Exercise instructions:
Using the records below, give again exactly the lines from the line that contains "κ₂) * (ψ z - ψ x))" through the line that contains "(block-label wobble). -/", both ends included, and only those.

::: Material shown

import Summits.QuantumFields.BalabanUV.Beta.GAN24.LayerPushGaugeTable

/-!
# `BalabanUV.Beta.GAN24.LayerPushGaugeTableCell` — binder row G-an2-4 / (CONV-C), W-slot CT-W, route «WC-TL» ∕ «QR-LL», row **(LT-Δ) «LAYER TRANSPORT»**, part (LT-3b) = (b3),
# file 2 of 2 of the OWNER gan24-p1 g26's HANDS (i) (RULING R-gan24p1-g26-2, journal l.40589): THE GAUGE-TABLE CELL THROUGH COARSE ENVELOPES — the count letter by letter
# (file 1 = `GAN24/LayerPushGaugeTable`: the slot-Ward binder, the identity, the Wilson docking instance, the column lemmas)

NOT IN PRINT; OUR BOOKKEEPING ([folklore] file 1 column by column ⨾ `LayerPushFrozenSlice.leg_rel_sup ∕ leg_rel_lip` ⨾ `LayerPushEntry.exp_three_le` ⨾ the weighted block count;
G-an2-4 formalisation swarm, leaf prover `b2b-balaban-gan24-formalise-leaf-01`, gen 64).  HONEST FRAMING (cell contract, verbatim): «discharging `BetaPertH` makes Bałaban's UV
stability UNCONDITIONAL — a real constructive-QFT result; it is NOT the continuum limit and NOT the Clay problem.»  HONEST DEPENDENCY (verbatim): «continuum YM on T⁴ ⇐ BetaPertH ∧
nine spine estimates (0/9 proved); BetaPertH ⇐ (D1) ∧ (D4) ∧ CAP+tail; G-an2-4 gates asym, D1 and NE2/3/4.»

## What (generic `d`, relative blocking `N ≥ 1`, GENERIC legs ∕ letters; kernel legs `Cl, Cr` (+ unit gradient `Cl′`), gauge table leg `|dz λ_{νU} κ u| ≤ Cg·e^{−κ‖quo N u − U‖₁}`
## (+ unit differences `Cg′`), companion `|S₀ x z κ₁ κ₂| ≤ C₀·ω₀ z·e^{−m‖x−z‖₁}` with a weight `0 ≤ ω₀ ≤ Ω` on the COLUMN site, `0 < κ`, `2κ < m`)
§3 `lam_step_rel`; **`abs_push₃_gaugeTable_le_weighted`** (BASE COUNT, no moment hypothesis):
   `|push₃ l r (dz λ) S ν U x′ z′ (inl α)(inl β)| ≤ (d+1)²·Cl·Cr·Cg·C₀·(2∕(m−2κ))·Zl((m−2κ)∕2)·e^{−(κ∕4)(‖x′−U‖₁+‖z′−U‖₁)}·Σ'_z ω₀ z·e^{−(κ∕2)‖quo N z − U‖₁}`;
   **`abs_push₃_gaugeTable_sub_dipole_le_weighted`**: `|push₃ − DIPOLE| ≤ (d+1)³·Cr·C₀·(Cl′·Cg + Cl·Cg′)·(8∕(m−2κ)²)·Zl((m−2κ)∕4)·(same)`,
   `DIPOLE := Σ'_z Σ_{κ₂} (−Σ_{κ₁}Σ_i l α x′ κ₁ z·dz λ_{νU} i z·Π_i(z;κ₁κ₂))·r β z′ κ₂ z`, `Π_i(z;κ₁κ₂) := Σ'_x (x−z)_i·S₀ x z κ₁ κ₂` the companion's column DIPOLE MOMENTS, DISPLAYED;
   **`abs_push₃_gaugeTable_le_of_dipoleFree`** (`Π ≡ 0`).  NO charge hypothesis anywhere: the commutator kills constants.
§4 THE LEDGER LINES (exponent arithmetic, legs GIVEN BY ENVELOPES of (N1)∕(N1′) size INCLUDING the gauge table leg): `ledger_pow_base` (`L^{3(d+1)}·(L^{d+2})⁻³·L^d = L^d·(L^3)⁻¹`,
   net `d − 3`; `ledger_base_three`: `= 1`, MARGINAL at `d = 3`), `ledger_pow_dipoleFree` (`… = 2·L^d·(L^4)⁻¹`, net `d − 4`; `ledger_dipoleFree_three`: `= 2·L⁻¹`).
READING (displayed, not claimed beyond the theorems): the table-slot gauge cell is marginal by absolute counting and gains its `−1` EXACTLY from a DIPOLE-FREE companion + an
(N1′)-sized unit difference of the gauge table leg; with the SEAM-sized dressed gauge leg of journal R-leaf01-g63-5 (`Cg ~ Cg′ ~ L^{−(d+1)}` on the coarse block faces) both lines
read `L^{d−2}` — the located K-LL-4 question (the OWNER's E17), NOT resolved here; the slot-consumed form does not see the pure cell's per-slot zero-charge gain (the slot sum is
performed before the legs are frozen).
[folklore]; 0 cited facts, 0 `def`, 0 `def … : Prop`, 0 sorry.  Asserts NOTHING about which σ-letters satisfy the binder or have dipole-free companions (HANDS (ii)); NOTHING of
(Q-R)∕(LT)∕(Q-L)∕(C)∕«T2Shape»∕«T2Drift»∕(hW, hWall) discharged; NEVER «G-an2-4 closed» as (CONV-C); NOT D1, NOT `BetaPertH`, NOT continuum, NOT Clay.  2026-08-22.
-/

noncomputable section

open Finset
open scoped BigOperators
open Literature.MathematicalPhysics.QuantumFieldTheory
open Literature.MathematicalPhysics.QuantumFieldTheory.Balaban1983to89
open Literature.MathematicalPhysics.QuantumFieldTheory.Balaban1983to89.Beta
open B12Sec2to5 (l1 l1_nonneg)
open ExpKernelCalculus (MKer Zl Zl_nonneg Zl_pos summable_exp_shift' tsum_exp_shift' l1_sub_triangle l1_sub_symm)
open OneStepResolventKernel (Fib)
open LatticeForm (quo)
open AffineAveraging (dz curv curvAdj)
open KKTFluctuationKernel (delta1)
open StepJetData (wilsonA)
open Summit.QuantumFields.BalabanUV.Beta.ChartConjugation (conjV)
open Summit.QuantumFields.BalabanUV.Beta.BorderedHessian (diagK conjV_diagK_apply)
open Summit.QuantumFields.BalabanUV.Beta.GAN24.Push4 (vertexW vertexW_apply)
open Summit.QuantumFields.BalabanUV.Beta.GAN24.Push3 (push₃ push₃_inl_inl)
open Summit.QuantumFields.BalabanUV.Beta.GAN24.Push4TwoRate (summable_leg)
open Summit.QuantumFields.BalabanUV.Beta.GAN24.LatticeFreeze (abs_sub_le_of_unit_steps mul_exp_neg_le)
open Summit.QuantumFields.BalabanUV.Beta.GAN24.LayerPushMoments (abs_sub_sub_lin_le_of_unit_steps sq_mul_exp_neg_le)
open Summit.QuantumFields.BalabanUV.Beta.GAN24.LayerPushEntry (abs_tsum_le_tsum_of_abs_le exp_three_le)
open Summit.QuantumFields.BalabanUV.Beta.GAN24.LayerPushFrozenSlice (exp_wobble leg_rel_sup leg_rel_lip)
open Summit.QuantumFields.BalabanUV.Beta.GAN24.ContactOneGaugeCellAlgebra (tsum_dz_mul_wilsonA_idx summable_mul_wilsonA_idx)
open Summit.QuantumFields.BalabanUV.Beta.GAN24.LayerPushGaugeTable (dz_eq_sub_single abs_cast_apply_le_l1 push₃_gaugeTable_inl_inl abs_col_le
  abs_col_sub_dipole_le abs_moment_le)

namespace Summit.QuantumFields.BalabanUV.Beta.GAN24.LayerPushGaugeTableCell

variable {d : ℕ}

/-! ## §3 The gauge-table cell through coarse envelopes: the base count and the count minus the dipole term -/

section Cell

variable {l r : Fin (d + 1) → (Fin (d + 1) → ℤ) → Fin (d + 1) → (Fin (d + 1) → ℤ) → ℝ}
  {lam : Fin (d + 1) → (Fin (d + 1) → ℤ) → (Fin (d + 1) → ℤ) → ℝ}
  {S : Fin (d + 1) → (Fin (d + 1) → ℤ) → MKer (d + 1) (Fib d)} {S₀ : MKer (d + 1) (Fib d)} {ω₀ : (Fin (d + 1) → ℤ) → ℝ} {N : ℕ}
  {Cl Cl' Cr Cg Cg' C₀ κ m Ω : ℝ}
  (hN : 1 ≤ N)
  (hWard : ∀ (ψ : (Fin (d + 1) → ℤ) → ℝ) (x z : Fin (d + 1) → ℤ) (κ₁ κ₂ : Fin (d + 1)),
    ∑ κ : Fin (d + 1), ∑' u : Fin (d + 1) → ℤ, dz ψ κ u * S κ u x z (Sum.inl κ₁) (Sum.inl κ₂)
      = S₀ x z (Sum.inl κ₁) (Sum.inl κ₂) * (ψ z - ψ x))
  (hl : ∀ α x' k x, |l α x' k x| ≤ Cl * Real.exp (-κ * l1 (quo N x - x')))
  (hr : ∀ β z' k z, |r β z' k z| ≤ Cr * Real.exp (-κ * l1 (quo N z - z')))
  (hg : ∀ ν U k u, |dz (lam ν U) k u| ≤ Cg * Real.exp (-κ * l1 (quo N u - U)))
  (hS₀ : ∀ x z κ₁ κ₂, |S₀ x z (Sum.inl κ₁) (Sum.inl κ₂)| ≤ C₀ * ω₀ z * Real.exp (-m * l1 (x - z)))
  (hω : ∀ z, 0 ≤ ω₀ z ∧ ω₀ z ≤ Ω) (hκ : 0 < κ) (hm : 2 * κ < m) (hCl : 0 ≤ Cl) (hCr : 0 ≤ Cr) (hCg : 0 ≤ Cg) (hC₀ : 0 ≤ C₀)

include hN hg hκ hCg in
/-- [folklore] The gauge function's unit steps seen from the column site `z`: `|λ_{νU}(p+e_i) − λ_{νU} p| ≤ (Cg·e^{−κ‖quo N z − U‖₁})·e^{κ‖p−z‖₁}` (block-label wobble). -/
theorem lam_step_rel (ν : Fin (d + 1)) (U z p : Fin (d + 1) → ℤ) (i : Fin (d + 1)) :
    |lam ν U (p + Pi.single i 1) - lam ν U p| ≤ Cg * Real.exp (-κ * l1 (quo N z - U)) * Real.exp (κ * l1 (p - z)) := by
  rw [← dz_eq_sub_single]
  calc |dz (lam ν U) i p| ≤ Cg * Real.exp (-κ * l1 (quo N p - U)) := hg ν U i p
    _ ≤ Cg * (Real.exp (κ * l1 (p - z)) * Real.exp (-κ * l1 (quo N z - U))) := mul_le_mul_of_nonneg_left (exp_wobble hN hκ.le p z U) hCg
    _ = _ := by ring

::::::

Written response:
      = S₀ x z (Sum.inl κ₁) (Sum.inl κ₂) * (ψ z - ψ x))
  (hl : ∀ α x' k x, |l α x' k x| ≤ Cl * Real.exp (-κ * l1 (quo N x - x')))
  (hr : ∀ β z' k z, |r β z' k z| ≤ Cr * Real.exp (-κ * l1 (quo N z - z')))
  (hg : ∀ ν U k u, |dz (lam ν U) k u| ≤ Cg * Real.exp (-κ * l1 (quo N u - U)))
  (hS₀ : ∀ x z κ₁ κ₂, |S₀ x z (Sum.inl κ₁) (Sum.inl κ₂)| ≤ C₀ * ω₀ z * Real.exp (-m * l1 (x - z)))
  (hω : ∀ z, 0 ≤ ω₀ z ∧ ω₀ z ≤ Ω) (hκ : 0 < κ) (hm : 2 * κ < m) (hCl : 0 ≤ Cl) (hCr : 0 ≤ Cr) (hCg : 0 ≤ Cg) (hC₀ : 0 ≤ C₀)

include hN hg hκ hCg in
/-- [folklore] The gauge function's unit steps seen from the column site `z`: `|λ_{νU}(p+e_i) − λ_{νU} p| ≤ (Cg·e^{−κ‖quo N z − U‖₁})·e^{κ‖p−z‖₁}` (block-label wobble). -/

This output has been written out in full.